Jak się okazało, błędy proceduralne spowodowały, że nowe sołectwo formalnie w Krajowym Rejestrze Urzędowego Podziału Terytorialnego Kraju TERYT cały czas miało status osady Ostrowite, a nie odrębnej wsi. W nieświadomości tego stanu rzeczy lokalne władze wytwarzały i wydawały obywatelom dokumenty zawierające nieistniejącą oficjalnie nazwę wsi, w pierwszym okresie Ostrowite PGR, a później także Ostrowite ZR. Dotyczyło to aktów stanu cywilnego, dowodów osobistych i decyzji administracyjnych.
Po odkryciu tej sytuacji, w 2008 Rada Gminy Chojnice na drodze uchwały wystąpiła, za pośrednictwem Wojewody Pomorskiego, do Ministra Spraw Wewnętrznych i Administracji o ustalenie dla oddzielonego sołectwa wybranej przez mieszkańców nazwy Nowe Ostrowite.
Minister dokonał tego w rozporządzeniu z 16 grudnia 2009, ustalając nazwę zgodnie z wnioskiem jako obowiązującą od dnia 1 stycznia 2010, kończąc w ten sposób trwający bez mała ćwierć wieku proces rozdzielania sołectw.
W dniu wejścia rozporządzenia w życie mieszkańcy uroczyście odsłonili tablicę z nową nazwą miejscowości.”.
Tyle dygresji natury geograficzno-historycznej. Warto dołożyć do niej jednak wątek piłkarski, bo jeszcze w sezonie 2018/19 w Ostrowitem (tym, od którego „oderwało się” Nowe Ostrowite) funkcjonowała drużyna Czarni Ostrowite, w ostatnich latach przed zawieszeniem działalności radząca sobie lepiej niż Agra. Ostatnie derby to sezon 2012/13. – Oj, działo się wtedy! – usłyszeliśmy od miejscowych kibiców.
TEMPERATURA: 14 stopni Celsjusza. I wiało dosyć nieprzyjemnie. Dlatego chętnie skorzystaliśmy z gościny trenera i prezesa drużyny gości w jednej osobie Stanisława Tecy i sporą część meczu spędziliśmy w jego towarzystwie w okolicy chroniącej przed wiatrem wiaty dla rezerwowych, których akurat Perła na mecz nie przywiozła.

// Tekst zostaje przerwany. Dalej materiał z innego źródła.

import Literature.NumberTheory.EllipticCurves.JetchevSkinnerWan2017.AnticyclotomicControl
import Literature.NumberTheory.EllipticCurves.HeegnerPointsKolyvaginGoodReductionProofs
import Literature.NumberTheory.EllipticCurves.TamagawaSubgroupProofs
import Literature.NumberTheory.EllipticCurves.LFunctionPrimeCoeff
import Literature.NumberTheory.EllipticCurves.ModularityVersionApProofs
import HarnessLib

/-!
# Jetchev–Skinner–Wan 2017, Thm. 3.3.1 with (3.5.d): the ANTICYCLOTOMIC CONTROL THEOREM for an
# elliptic curve over `ℚ` at a GOOD prime `p ≥ 3` split in `K` — the GENERAL form in the
# imaginary quadratic field `K` (non-split primes of `N` allowed; Tamagawa factor over the places of
# `K` above the primes of `N` SPLIT in `K`), on the Literature object `X_ac`

HONEST FRAMING (cell `b2b-bsdres`, run/shared/lean/b2b/bsd-rank1-residual/; page 1 everywhere):
the goal of the cell is to DELETE the COMBINATION-SHAPED residual classes of the BSD formula for ALL
analytic-rank `≤ 1` curves over `ℚ` from PUBLISHED theorems only, so that the remainder becomes
exactly the CONSTRUCTION-SHAPED classes, which are TYPED, not attempted; this is not "finishing
BSD". This file vendors ONE published statement as a named fact (`def … : Prop`, nothing asserted;
D-0014/D-0026), re-homes ONE printed quantity as a definition with a body, and PROVES that the
special case already in the tree (`thm331_anticyclotomicControl`, every `ℓ ∣ N` split) FOLLOWS from
it. Unit `b2b-bsdres-lit-cw` (off-peak literature typer, Castella–Wan / Wan-line papers, gen 8) —
executing the `-- TODO(general form)` left in `AnticyclotomicControl.lean` (lit-glue gen 6) and the
re-home named in lit-cgls S14.

## What and why

`JetchevSkinnerWan2017/AnticyclotomicControl.lean` vendors Thm. 3.3.1 + (3.5.d) in the SPECIAL CASE
where every prime `ℓ ∣ N` splits in `K` (the classical Heegner hypothesis), transcribing the printed
Tamagawa factor `∏_{w ∈ S_p∖Σ, w split} c_w^{(p)}(W)` as the `p`-part of the full product
`∏_w c_w(E/K)`. The printed theorem has NO hypothesis on the behaviour in `K` of the primes of `N`:
`K` is any imaginary quadratic field in which `p` splits (§3, p. 10), and at a place `w ∤ p` that is
NOT split (inert or ramified) the anticyclotomic local condition is `0` (§2.3.3) and `w` contributes
nothing to `C^Σ(W)` (§3.3.3, Case 1(b): "since `w` is not split, `Ψ` is trivial on `G_{K_w}` …
`ker(r_w) = 0`"). The general form is the one USED in print at fields with a non-split prime of `N`:
Jetchev–Skinner–Wan §7.4.1 (`K'` with `q ∣ N` inert or ramified; for `N = q` prime, `q` ramified),
Castella 2018 §5 (`q` ramified, Thm. 2.3 with "`∏_{w ∣ N⁺}`"), Castella–Wan 2024 proof of
Thm. 6.11 (MS p. 33). Its consumer in the cell is the (CTL) binder of the supersingular class X6 ∧
{`r_an = 1`} on the sub-locus {`q` nonsplit multiplicative} (`Summits/…/Supersingular/
X6RankOneErratumFieldDatum.lean`, `…Ramified.lean`), demanded at ERRATUM-TYPE fields (`q` ramified in
`K`, every other `ℓ ∣ N` and `p` split) — outside the all-split special case. The only tree object for
"`∏_{w ∣ N⁺} c_w(E/K)`" lived under `Summits/` (`X11b.tamagawaProductSplit`, sub-cell multr1); it is
RE-HOMED here with the SAME body (`splitTamagawaProduct`), so that the Summits twin is definitionally
equal to it and re-points by `rfl`.

## Citation header (read by this seat on the store's LaTeXML text of arXiv:1512.06894 = the accepted
## manuscript of the version of record; `paper:arxiv-1512.06894`, chunks p0007 L104–L135, p0010
## L1–L40 and L40–L95, p0011 L1–L45, p0012 L50–L101, p0015 L7–L125, p0016 L1–L60, p0017 L13–L44,
## p0030 L1–L52; arXiv theorem numbers in brackets)

* Authors: Dimitar Jetchev, Christopher Skinner, Xin Wan.
* Title: *The Birch and Swinnerton-Dyer formula for elliptic curves of analytic rank one*.
* Venue: Camb. J. Math. **5** (2017), no. 3, 369–434, doi:10.4310/CJM.2017.v5.n3.a2
  (= arXiv:1512.06894; bib key `JetchevSkinnerWan2017`). REFEREED / PUBLISHED.
* Standing setting (verbatim). §2.1 (p. 6): "Throughout, let `p ≥ 3` be a fixed prime". §3 (p. 10):
  "Let `𝒦/ℚ` be an imaginary quadratic field such that `p` splits in `𝒦`: `p = v v̄` (split). … Let
  `𝒦_∞` be the anticyclotomic `ℤ_p`-extension of `𝒦` and let `Γ = Gal(𝒦_∞/𝒦)`. … Let
  `Λ = 𝒪⟦Γ⟧` and put `M = T ⊗_𝒪 Λ^`, `Λ^ = Hom_cont(Λ, ℚ_p/ℤ_p)`. We equip `M` with an action of
  `G_𝒦` via `ρ ⊗ Ψ⁻¹` … Given a finite set `Σ` of finite places `w ∤ p`, let
  `X_ac^Σ(M) = Hom_𝒪(H¹_{𝓕_ac^Σ}(𝒦, M), L/𝒪)`." — NO hypothesis on the primes of the level in `𝒦`.
  §2.3.3 (p. 7): the anticyclotomic Selmer structure "`H¹_{𝓕_ac}(𝒦_w, M) = H¹(𝒦_v̄, M)` if `w = v̄`;
  `H¹_ur(𝒦_w, M)` if `w ∤ p∞` is split; `0` else" (STRICT at `v`, relaxed at `v̄`; `0` at every
  non-split `w ∤ p`, inert or ramified). §3.3 (p. 11): "Let `S` be a finite set of places of `𝒦`
  including all those at which `V` is ramified and let `S_p ⊂ S` be the subset of those not dividing
  `p`. Let `Σ ⊂ S_p`. Fix a topological generator `γ ∈ Γ`. We identify `𝒪⟦T⟧` with `Λ = 𝒪⟦Γ⟧` via
  … `1 + T ↦ γ`."
* **Theorem 3.3.1** [arXiv Thm. 8, p. 11] (Anticyclotomic Control Theorem), verbatim: "The
  `Λ`-module `X_ac^Σ(M)` is `Λ`-torsion, and if `f_ac^Σ(T)` is a generator of its characteristic
  `Λ`-ideal `Ch(X_ac^Σ(M))`, then `#𝒪/f_ac^Σ(0) = #H¹_{𝓕_ac}(𝒦, W) · C^Σ(W)`, where
  `C^Σ(W) = #H⁰(𝒦_v, W) · #H⁰(𝒦_v̄, W) · ∏_{w ∈ S_p∖Σ, w split} #H¹_ur(𝒦_w, W) · ∏_{w∈Σ} #H¹(𝒦_w, W)`."
  Proved under §3.1 (p. 10): (geom), (pure), (sst) "`V` is semistable as a representation of
  `G_{𝒦_w}` for all `w ∣ p`", (τ-dual), (2-dim), (HT), **(irred_𝒦) "`V̄` is an irreducible
  `κ`-representation of `G_𝒦`"**, (corank 1), (sur). §3.3.3 [arXiv Prop. 11, p. 12]: "`c_w^{(p)}(W) :=
  [H¹_ur(𝒦_w, W) : H¹_f(K_w, W)] = #H¹_ur(𝒦_w, W)` are the `p`-parts of the local Tamagawa numbers";
  Case 2(a) (ibid.): at a split `w ∤ p` where `W` is unramified the factor "is trivial since the two
  local conditions coincide"; Case 1(b): at a non-split `w ∤ p` "both `H¹_{𝓕_ac}(K_w, W)` and
  `H¹_{𝓕_ac}(K_w, M)` are trivial … `ker(r_w) = 0`". So the product in `C^∅(W)` runs over the places
  `w` of `𝒦` above the primes `ℓ ∣ N` that SPLIT in `𝒦`, each contributing the `p`-part of `c_w(E/𝒦)`.
* **§3.5, display (3.5.d)** [arXiv p. 16, (eq:modabvar-ec)], verbatim: "In the special case that
  `A_f = E` is an elliptic curve (i.e., `f` has rational coefficients), `p` is a prime of good
  reduction, `𝒪 = ℤ_p`, and `P ∈ E(𝒦)` has infinite order, …
  `#H¹_{𝓕_ac}(𝒦, E[p^∞]) = #Ш(E/𝒦)[p^∞] · ( #ℤ_p/((1−a_p(E)+p)/p · log_{ω_E} P) /
  ([E(𝒦):ℤ·P]_p · #H⁰(𝒦_v, E[p^∞])) )²`" — `log_{ω_E}` the formal-group logarithm on
  `E(𝒦_v) = E(ℚ_p)` for the Néron differential (pp. 15–16), `v` the STRICT prime (§3.2 Prop. 3.2.1
  [arXiv Prop. 6]: `#H¹_{𝓕_ac}(𝒦,W) = #Ш_BK(W/𝒦)·(#δ_v)²`, `δ_v` the cokernel of localisation AT
  `v`); derived (pp. 15–16) under (split), (good) `p ∤ N`, **(rank 1) `rank_ℤ E(𝒦) = 1`**, **(Ш
  𝔭-finite) `#Ш(E/𝒦)[p^∞] < ∞`**, **(𝔭-irred) "`A_f[𝔭]` is an irreducible `G_𝒦`-representation"**
  ("This shows that if (split), (rank 1), (Ш-finite), and (𝔭-irred) hold, then so do (crk 1),
  (surj_p), and (irred_𝒦)", p. 15); again NO hypothesis on the primes of `N` in `𝒦`; (geom), (pure),
  (τ-dual), (2-dim) hold by Saito et al., (sst) by `ord_p(N) ≤ 1`, "(HT) always holds for `2k = 2`"
  (p. 15); no ordinarity ("`A_f[𝔭^∞](𝔽_p)` … is trivial unless `f` is ordinary … Hence
  `#A_f(ℚ_p)/A_f^1(ℚ_p) ⊗ 𝒪 = #𝒪/(1 − a_p + p)`", p. 16) and no `E(ℚ_p)[p] = 0` hypothesis.
* The combination at `Σ = ∅` (the two `#H⁰(𝒦_v, E[p^∞]) = #H⁰(𝒦_v̄, E[p^∞])` cancel, as the authors
  combine them in §7.4.1, p. 30, at their field `𝒦'` in which `q ∣ N` is inert or ramified — "In the
  case where `N = q` is prime, we take `N⁻ = 1` and `N⁺ = q`, which only satisfies (gen-H)" —: "it
  follows from (eq:modabvar-ec) and the definition of `C(E[p^∞])` that `ord_p(#H¹_{𝓕_ac}(𝒦',
  E[p^∞]) · C(E[p^∞])) = ord_p(#Ш(E/𝒦')) − 2·ord_p(m_{𝒦'}) + 2·ord_p((1+p−a_p)/p · log_{ω_E}(z_{𝒦'}))
  + ord_p(∏_{w∣N⁺} c_w(E/𝒦'))`"): `ord_p f_ac(0) = ord_p #Ш(E/𝒦)[p^∞] + 2·(ord_p((1−a_p+p)/p ·
  log_{ω_E} P) − ord_p [E(𝒦):ℤP]) + ord_p ∏_{w∣N, w split in 𝒦} c_w(E/𝒦)`. The same statement in
  the later literature: Castella, Camb. J. Math. 6 (2018) Thm. 2.3 (arXiv:1704.06608 p. 5; `K` with
  `q` RAMIFIED; Tamagawa term "`∏_{w∣N⁺, w∉Σ} c_w^{(p)}(E/K)`", `N⁺` the product of the prime factors
  of `N` split in `K`; "this follows easily from the 'Anticyclotomic Control Theorem' established in
  [JSW]"); Castella–Grossi–Lee–Skinner, Invent. Math. 227 (2022) Thm. 5.1.1 (all `ℓ ∣ N` split).

## Transcription (tree vocabulary; every symbol a Literature object) — GENERAL form

* "`E/ℚ`, `p ≥ 3`, `p ∤ N`" = a globally minimal `W` (so `a_p = W.frobeniusTrace p` and
  `ω = dx/(2y + a₁x + a₃)` is a Néron differential), `3 ≤ p`, `Rank1Residual.Good W p`.
* "`𝒦` imaginary quadratic, `p = v v̄` splits" = `IsImaginaryQuadratic K`,
  `SatisfiesHeegnerHypothesis p K`. NOTHING is assumed about the primes of `N` in `K`.
* "`∏_{w ∈ S_p∖∅, w split} c_w^{(p)}(W)`" = the `p`-part of `splitTamagawaProduct W K :=
  ∏_{w : ℓ(w) ∣ N_E, ℓ(w) split in K} c_w(E_K)` (this file; the factor of the tree's
  `(W.baseChange K).tamagawaProduct` at those places, `1` elsewhere) — at a split `w ∤ p` unramified
  for `W` the printed factor is `1` (§3.3.3 Case 2(a)) and `c_w(E_K) = 1` (good reduction), so the set
  `S ⊇ {ramified places}` is immaterial; at the all-split fields of the special case
  `splitTamagawaProduct W K = (W.baseChange K).tamagawaProduct` (PROVED below,
  `splitTamagawaProduct_eq_tamagawaProduct_of_heegnerHypothesis`).
* "`v` (the STRICT prime; `log_{ω_E}` on `E(𝒦_v)`)" = an embedding `ι : K →+* ℚ_[p]` and the prime
  `v` with `x ∈ v ⟺ ‖ι x‖ < 1` on `𝓞 K`; `ord_p log_{ω_E} P = padicLogOrd W p ι P`
  (`PadicFormalLogOrder.lean`) — Castella 2018's convention (log at the strict prime), as in the
  special case.
* "`𝒦_∞`, `γ`, `Λ = 𝒪⟦T⟧`, `1 + T ↦ γ`" = an anticyclotomic `κ : ZpExtension K p`
  (`κ.IsAnticyclotomic`), a topological generator `γ` (`[Fact (κ.IsTopGenerator γ)]`),
  `IwasawaAlgebra p`.
* "`X_ac(M) = X_ac^∅(M)`" = `AcSelmer.XAc (W.baseChange K) p κ v ∅ γ` — Castella 2018 Def. 2.2's
  `X_ac(E[p^∞])` with strict prime `𝔭 = v`, `Σ = ∅`, in the `K_∞`-formulation
  (`Castella2018/AnticyclotomicSelmer{,Dual}.lean`): strict above `v`, relaxed above `v̄`, locally
  trivial above every finite `w ∤ p`. READING CAVEAT (the flag `JSW-331-Kinf-formulation` of the
  special case travels unchanged): JSW's `H¹_{𝓕_ac}(𝒦, T ⊗ Λ^)` is the `K_∞`-level group by Shapiro's
  lemma; JSW's condition "`0`" at `v` and at every NON-SPLIT `w ∤ p` IS the tree's strict/"locally
  trivial" condition (a non-split `w` splits completely in `K_∞/K` — "`Ψ` is trivial on `G_{𝒦_w}`",
  §3.3.3 Case 1(b)); JSW's "`H¹_ur`" at a SPLIT `w ∤ p` equals "locally trivial" over `K_∞` because a
  split `w` is finitely decomposed in `K_∞/K` (`K_{∞,η} ⊇` the unramified `ℤ_p`-extension of `𝒦_w`,
  `H¹_ur(K_{∞,η}, E[p^∞]) = H¹(Ẑ/ℤ_p, ·) = 0`). No new reading enters in the general form.
* **(irred_𝒦)** = `(W.baseChange K).HasIrreducibleModPGaloisRep p` ("`E[p]` is an irreducible
  `𝔽_p`-representation of `G_𝒦`"); in print it follows from (irr) over `ℚ` with `ρ̄_{E,p}` ramified
  at some `q ∥ N` (JSW §7.4.1 p. 30: "(irredK) is an easy consequence of the hypotheses that `ρ̄_{E,p}`
  is irreducible and that `ρ̄_{E,p}` is ramified at the prime `q = q₁ ∥ N` (see [skinner:conversegz])")
  — not vendored here (carried by consumers as a binder, as in the special case).
* "`rank_ℤ E(𝒦) = 1`" = `(W.baseChange K).mordellWeilRank = 1`; "`#Ш(E/𝒦)[p^∞] < ∞`" =
  `Finite (primaryComponent (W.baseChange K).sha p)`; "`P` of infinite order" = `¬ IsOfFinAddOrder P`.
* Conclusion, with `#ℤ_p/(x) = p^{ord_p x}`: `X_ac` is `Λ`-torsion, `Ch = (f)` for some `f` with
  `f(0) ≠ 0`, and `ord_p f(0) = ord_p #Ш(E/𝒦)[p^∞] + 2·((ord_p(1−a_p+p) − 1 + ord_p log_{ω_E} P) −
  ord_p[E(𝒦):ℤ·P]) + ord_p ∏_{w ∣ N, w split} c_w(E/𝒦)`.

## Contents

* `IsSplitConductorPlace W K w`, `splitTamagawaProduct W K` — the printed quantity "`∏_{w∣N⁺} c_w`"
  re-homed (definitions with bodies; SAME bodies as the Summits twins `X11b.IsPlaceOverSplitConductorPrime`
  / `X11b.tamagawaProductSplit`, which therefore equal these by `rfl`).
* PROVED: `splitTamagawaProduct_eq_tamagawaProduct_of_heegnerHypothesis` (at an all-split `K` the
  split product IS the full Tamagawa product of `E_K`: places off `N` have good reduction, `c_w = 1`).
* `thm331_anticyclotomicControl_general` — the named fact (ONE new `def … : Prop`).
* PROVED: `thm331_anticyclotomicControl_of_general` — the tree's special case
  `thm331_anticyclotomicControl` FOLLOWS (a RETIRED-DERIVED candidate by annotation; its `def` stays
  for its importers); `hasCharValuationAt_of_thm331_general` (packaged currency);
  `thm331_general_padicVal_eq_of_generator` (generator independence).

## References
* [JetchevSkinnerWan2017] Camb. J. Math. 5 (2017) = arXiv:1512.06894: §2.1, §2.3.3, §3 (setting),
  §3.1 (assumptions), Thm. 3.3.1 [arXiv Thm. 8], §3.3.3 [arXiv Prop. 11, Cases 1(b), 2(a)], §3.5
  (3.5.d) [arXiv (eq:modabvar-ec)], §7.4.1 (the combination at a (gen-H) field).
* [Castella2018] Camb. J. Math. 6 (2018): §2.2 (`N⁺`), Def. 2.2, Thm. 2.3 — the object and the same
  theorem with `ε_p` at a field with `q` ramified; Literature object
  `Castella2018/AnticyclotomicSelmer{,Dual}.lean`.
* [CastellaGrossiLeeSkinner2022] Invent. Math. 227 (2022) Thm. 5.1.1 (all-split; `E(ℚ_p)[p] = 0`).
* [CastellaWan2023] Math. Ann. 389 (2024), proof of Thm. 6.11 (MS p. 33): the field with `q`
  ramified, "if `N = q`, we consider `K` ramified at `q`".
* HOME/b2b-bsdres-lit-cw/CASTELLA-WAN.md §12; HOME/b2b-bsdres-lit-glue/GLUE.md GEN 6;
  HOME/b2b-bsdres-lit-cgls/CGLS-GV-TYPING.md §12.10–12.11 (S14).
-/

set_option autoImplicit false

– Mamy atmosferę. Czy wygramy, czy przegramy, jest fajnie. Jakieś hobby trzeba mieć. Co ja mam, iść pod sklep piwo pić? – wyłożył na stół argumenty trzymające go przy futbolu pan Stanisław. Nas przekonał.
BILETY: Brak. I nic nie wskazuje, by wkrótce miało się to zmienić.
SPIKER: Brak. Również szanse marne, ale chyba jednak nieco większe niż w temacie biletów.
CATERING: Brak, ale dosłownie kilkadziesiąt kroków od boiska można się zaopatrzyć w sklepie. Nawet specjalna trybuna jest przygotowana.
TABLICA WYNIKÓW: Brak.
TOALETA: Przy boisku brak. Można zapewne skorzystać z toalety w świetlicy wiejskiej, służącej piłkarzom za szatnię. Kawałek dalej niż do sklepu, ale w przeciwnym kierunku.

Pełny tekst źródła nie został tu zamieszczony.